import Summits.Ventures.PercRepro.LemmaBPlusCodes

/-!
# Bitmask connectivity for graphs on `Fin n` vertices and `Fin k` edges

p6's breadth-first `reach` is correct but goes through `Finset` machinery at every step, which
makes a row of the marked partition cost ≈ 0.3 s under kernel reduction.  Here the reach set is a
vertex MASK `s : ℕ` and one round adds the endpoints of every open edge touching the set with
accelerated `Nat` operations (`edgeMask`, `stepMask`, `reachMaskN`, `reachMask`); the bridge
`testBit_reachMaskN` identifies round `r` with p6's `reachN`, so `connM c x y = connD (cfgOf k c) x y`
(`connM_eq_connD`) and the row of a configuration code (`row4M`) is `row4Code` (`row4M_eq`).
`rowTableM` / `facesCheckM` are the fast twins of `rowTable` / `facesCheck` (same values, `rowTableM_eq`,
`facesCheckM_eq`).
-/

namespace PercRepro

namespace MultiGraph

variable {n k : ℕ} (G : MultiGraph (Fin n) (Fin k))

/-! ### Masks -/

/-- The two endpoints of an edge as a vertex mask. -/
def edgeMask (e : Fin k) : ℕ := 2 ^ (G.fst e).val ||| 2 ^ (G.snd e).val

/-- A vertex is in the edge mask iff it is an endpoint. -/
theorem testBit_edgeMask (e : Fin k) (v : Fin n) :
    (G.edgeMask e).testBit v.val = (decide (G.fst e = v) || decide (G.snd e = v)) := by
  simp only [edgeMask, Nat.testBit_or, Nat.testBit_two_pow, Fin.ext_iff]

/-- The mask meets the edge iff an endpoint is in the mask. -/
theorem land_edgeMask_ne_zero (s : ℕ) (e : Fin k) :
    s &&& G.edgeMask e ≠ 0 ↔
      s.testBit (G.fst e).val = true ∨ s.testBit (G.snd e).val = true := by
  constructor
  · intro h
    obtain ⟨i, hi⟩ := Nat.exists_testBit_of_ne_zero h
    rw [Nat.testBit_and, Bool.and_eq_true, edgeMask, Nat.testBit_or, Bool.or_eq_true,
      Nat.testBit_two_pow, Nat.testBit_two_pow, decide_eq_true_iff, decide_eq_true_iff] at hi
    rcases hi with ⟨hs, rfl | rfl⟩
    · exact Or.inl hs
    · exact Or.inr hs
  · intro h hz
    rcases h with h | h
    · have := congrArg (fun x => x.testBit (G.fst e).val) hz
      simp [Nat.testBit_and, h, edgeMask, Nat.testBit_or, Nat.testBit_two_pow] at this
    · have := congrArg (fun x => x.testBit (G.snd e).val) hz
      simp [Nat.testBit_and, h, edgeMask, Nat.testBit_or, Nat.testBit_two_pow] at this

/-- One expansion round on masks: the endpoints of every open edge (`c.testBit e`) touching the
set are added. -/
def stepMask (c s : ℕ) : ℕ :=
  (List.finRange k).foldr
    (fun e acc => (if c.testBit e.val = true ∧ s &&& G.edgeMask e ≠ 0 then G.edgeMask e else 0) ||| acc) s

/-- The bits of the fold: a vertex is added iff some listed open edge touching `s` has it as an
endpoint. -/
theorem testBit_foldr (c s : ℕ) (l : List (Fin k)) (v : Fin n) :
    (l.foldr (fun e acc =>
        (if c.testBit e.val = true ∧ s &&& G.edgeMask e ≠ 0 then G.edgeMask e else 0) ||| acc) s).testBit
      v.val = true ↔
      s.testBit v.val = true ∨ ∃ e ∈ l, c.testBit e.val = true ∧ s &&& G.edgeMask e ≠ 0 ∧
        (G.fst e = v ∨ G.snd e = v) := by
  induction l with
  | nil => simp
  | cons e l ih =>
    rw [List.foldr_cons, Nat.testBit_or, Bool.or_eq_true, ih]
    constructor
    · rintro (h | h | h)
      · split_ifs at h with hc
        · right
          refine ⟨e, List.mem_cons_self, hc.1, hc.2, ?_⟩
          rw [testBit_edgeMask, Bool.or_eq_true, decide_eq_true_iff, decide_eq_true_iff] at h
          exact h
        · simp at h
      · exact Or.inl h
      · obtain ⟨e', he', h'⟩ := h
        exact Or.inr ⟨e', List.mem_cons_of_mem _ he', h'⟩
    · rintro (h | ⟨e', he', h1, h2, h3⟩)
      · exact Or.inr (Or.inl h)
      · rcases List.mem_cons.mp he' with rfl | he'
        · left
          rw [if_pos ⟨h1, h2⟩, testBit_edgeMask, Bool.or_eq_true, decide_eq_true_iff,
            decide_eq_true_iff]
          exact h3
        · exact Or.inr (Or.inr ⟨e', he', h1, h2, h3⟩)

/-- `r` rounds from the vertex `x`. -/
def reachMaskN (c : ℕ) (x : Fin n) : ℕ → ℕ
  | 0 => 2 ^ x.val
  | r + 1 => G.stepMask c (reachMaskN c x r)

/-- **Round `r` on masks is round `r` of p6's `reachN`** on the configuration `cfgOf k c`. -/
theorem testBit_reachMaskN (c : ℕ) (x : Fin n) (r : ℕ) (v : Fin n) :
    (G.reachMaskN c x r).testBit v.val = true ↔ v ∈ G.reachN (cfgOf k c) x r := by
  induction r generalizing v with
  | zero =>
    rw [reachMaskN, reachN_zero, Finset.mem_singleton, Nat.testBit_two_pow, decide_eq_true_iff,
      Fin.ext_iff]
    exact eq_comm
  | succ r ih =>
    rw [reachMaskN, reachN_succ, mem_expand, stepMask, testBit_foldr, ih]
    constructor
    · rintro (h | ⟨e, _, hc, hs, hv⟩)
      · exact Or.inl h
      · rw [land_edgeMask_ne_zero, ih, ih] at hs
        rcases hv with rfl | rfl
        · rcases hs with hs | hs
          · exact Or.inl hs
          · exact Or.inr ⟨G.snd e, hs, e, hc, Or.inr ⟨rfl, rfl⟩⟩
        · rcases hs with hs | hs
          · exact Or.inr ⟨G.fst e, hs, e, hc, Or.inl ⟨rfl, rfl⟩⟩
          · exact Or.inl hs
    · rintro (h | ⟨u, hu, e, hc, hend⟩)
      · exact Or.inl h
      · right
        refine ⟨e, List.mem_finRange e, hc, ?_, ?_⟩
        · rw [land_edgeMask_ne_zero, ih, ih]
          rcases hend with ⟨rfl, _⟩ | ⟨_, rfl⟩
          · exact Or.inl hu
          · exact Or.inr hu
        · rcases hend with ⟨_, rfl⟩ | ⟨rfl, _⟩
          · exact Or.inr rfl
          · exact Or.inl rfl

/-- The reach mask of `x`: `n` rounds (the number of vertices). -/
def reachMask (c : ℕ) (x : Fin n) : ℕ := G.reachMaskN c x n

/-- Mask connectivity. -/
def connM (c : ℕ) (x y : Fin n) : Bool := (G.reachMask c x).testBit y.val

/-- **Mask connectivity is p6's `connD`** on the configuration `cfgOf k c`. -/
theorem connM_eq_connD (c : ℕ) (x y : Fin n) : G.connM c x y = G.connD (cfgOf k c) x y := by
  unfold connM connD reach reachMask
  rw [Bool.eq_iff_iff, decide_eq_true_iff, Fintype.card_fin]
  exact G.testBit_reachMaskN c x n y

/-! ### Fast rows and tables -/

/-- The six connection atoms of a configuration code, packed (mask connectivity). -/
def atomsM (m : Fin 4 → Fin n) (c : ℕ) : ℕ :=
  ∑ a : Fin 6, if G.connM c (m (pair4 a).1) (m (pair4 a).2) then 2 ^ a.val else 0

/-- The fast atoms are the atoms of `cfgOf k c`. -/
theorem atomsM_eq (m : Fin 4 → Fin n) (c : ℕ) : G.atomsM m c = G.atomsCode m (cfgOf k c) := by
  unfold atomsM atomsCode
  refine Finset.sum_congr rfl fun a _ => ?_
  rw [connM_eq_connD]

/-- The fast row of a configuration code. -/
def row4M (m : Fin 4 → Fin n) (c : ℕ) : ℕ :=
  withLit (G.atomsM m c) fun a => (rowOf4 fun a' => a.testBit a'.val).val

/-- The fast row is `row4Code`. -/
theorem row4M_eq (m : Fin 4 → Fin n) (c : ℕ) : G.row4M m c = G.row4Code m (cfgOf k c) := by
  unfold row4M row4Code
  rw [atomsM_eq]

/-- The fast rows as `Fin 16` digits. -/
def rowDigitM (m : Fin 4 → Fin n) (c : Fin (2 ^ k)) : Fin 16 :=
  ⟨G.row4M m c.val, by rw [row4M_eq]; exact (G.rowDigit m c).isLt⟩

/-- The fast row table. -/
def rowTableM (m : Fin 4 → Fin n) : ℕ := (finFunctionFinEquiv (G.rowDigitM m)).val

/-- The fast table is the row table. -/
theorem rowTableM_eq (m : Fin 4 → Fin n) : G.rowTableM m = G.rowTable m := by
  unfold rowTableM rowTable
  congr 2
  funext c
  exact Fin.ext (G.row4M_eq m c.val)

/-- The fast face check (all faces). -/
def facesCheckM (m : Fin 4 → Fin n) : Bool :=
  withLitB (G.rowTableM m) fun T =>
    decide (∀ u v : Fin (2 ^ k), v.val &&& u.val = v.val →
      faceSizeM k u.val v.val ≤ faceScoreT k T u.val v.val)

/-- The fast check is `facesCheck`. -/
theorem facesCheckM_eq (m : Fin 4 → Fin n) : G.facesCheckM m = G.facesCheck m := by
  unfold facesCheckM facesCheck
  rw [rowTableM_eq]

/-- Lemma B⁺ on every face of `G` from the fast check. -/
theorem facesBPlus_of_facesCheckM (m : Fin 4 → Fin n) (h : G.facesCheckM m = true) :
    G.FacesBPlus m :=
  G.facesBPlus_of_facesCheck m (by rwa [facesCheckM_eq] at h)

end MultiGraph

end PercRepro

## YOUR GOAL
Reproduce, character for character, only the lines of the preceding data that start at the line with "decide_eq_true_iff] at hi" and end at the line with "(G.snd e).val) hz", both included.

## OUTPUT FOR THIS EXERCISE
      Nat.testBit_two_pow, Nat.testBit_two_pow, decide_eq_true_iff, decide_eq_true_iff] at hi
    rcases hi with ⟨hs, rfl | rfl⟩
    · exact Or.inl hs
    · exact Or.inr hs
  · intro h hz
    rcases h with h | h
    · have := congrArg (fun x => x.testBit (G.fst e).val) hz
      simp [Nat.testBit_and, h, edgeMask, Nat.testBit_or, Nat.testBit_two_pow] at this
    · have := congrArg (fun x => x.testBit (G.snd e).val) hz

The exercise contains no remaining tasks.